Few studies discussed the effect of automated discharge instructions on hospital readmission rates. The most detailed and statistically robust data set is described in Olsen et al., 2016, which included 6867 discharged patients contacted via an automated phone assessment within 24–72 h [24]. Among those who answered all five questions, the 30-day readmission rate was 5.0%, compared to 8.4% for patients who did not respond to the assessment. Notably, patients that were out of reach were almost two times more likely to have a readmission than those who answered all five assessment questions [24].
Peuchot et al., 2020 evaluated 4388 patients undergoing outpatient surgery. The use of SMS before and after surgery was associated with a conversion to full-time hospitalization rate of 0.36%, significantly lower than the 1.2% in the telephone group [21]. While technically this refers to unplanned admissions, it serves as a proxy for safety and could reflect reductions in unanticipated readmissions. Two other studies [20,27] monitored post-operative symptoms and issues through SMS and call-back programs but did not quantify readmission rates, although they discussed symptom detection and patient triage to potentially prevent readmissions.

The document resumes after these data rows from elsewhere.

variable (R M X n) in
/-- Levelwise identification of function-cochains with the `Hom`-dual of singular chains,
`Cⁿ(X; M) ≅ Hom_R(Cₙ(X; R), M)` (Hatcher 2002, §3.1, "Cⁿ(X; G) = Hom(Cₙ(X), G)"): a cochain
`g` extends linearly over the free module `Cₙ(X; R) = ⨁_σ R`; the inverse restricts to the basis
`σ ↦ 1 • σ`. [cite: Hatcher2002, §3.1  "Cⁿ(X] -/
def XIso : (singularCochainComplex R M X).X n ≅
    ModuleCat.of R ((singularChainComplex R R X).X n ⟶ ModuleCat.of R (ULift.{u} M)) where
  hom := ModuleCat.ofHom XIsoHom
  inv := ModuleCat.ofHom XIsoInv
  hom_inv_id := by
    ext g σ
    change (XIsoFun (R := R) g (singularChainComplex.single (R := R) σ (1 : R))).down = g σ
    rw [XIsoFun_single, one_smul]
  inv_hom_id := by
    ext f : 2
    change XIsoFun (R := R) (fun σ ↦ (f (singularChainComplex.single (R := R) σ (1 : R))).down) = f
    refine singularChainComplex.hom_ext fun σ r ↦ ?_
    rw [XIsoFun_single]
    have h : singularChainComplex.single (R := R) σ r =
        r • singularChainComplex.single (R := R) σ (1 : R) := by
      rw [← singularChainComplex.singleₗ_apply, ← singularChainComplex.singleₗ_apply, ← map_smul,
        smul_eq_mul, mul_one]
    rw [h, map_smul]
    rfl

variable (R M X) in
/-- The function-cochain complex is isomorphic to the `Hom`-dual `Hom_R(C_•(X; R), M)` of the
singular chain complex, Mathlib's `ChainComplex.linearYonedaObj` (Hatcher 2002, §3.1; the analogue
of `groupCohomology.inhomogeneousCochainsIso`). Levelwise this is `XIso`; compatibility with the
differentials is `d_apply` versus `singularChainComplex.d_single`. [cite: Hatcher2002, §3.1] -/
def nonempty_iso_linearYonedaObj : Prop :=
  Nonempty (singularCochainComplex R M X ≅
      (singularChainComplex R R X).linearYonedaObj R (ModuleCat.of R (ULift.{u} M)))

end singularCochainComplex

Another study implemented an auto-generated discharge summary in radiotherapy patients but did not measure readmissions directly [13]. This study reported patients using their respective summaries in subsequent medical encounters, suggesting potential downstream benefits for continuity of care [13]. Similarly, Wright et al., 2018 suggested that post-discharge phone calls may be associated with reduced readmissions, but did not provide quantifiable data on readmission rates [29]. Instead, this study emphasized qualitative insights and laid the groundwork for future longitudinal tracking to assess this outcome more formally.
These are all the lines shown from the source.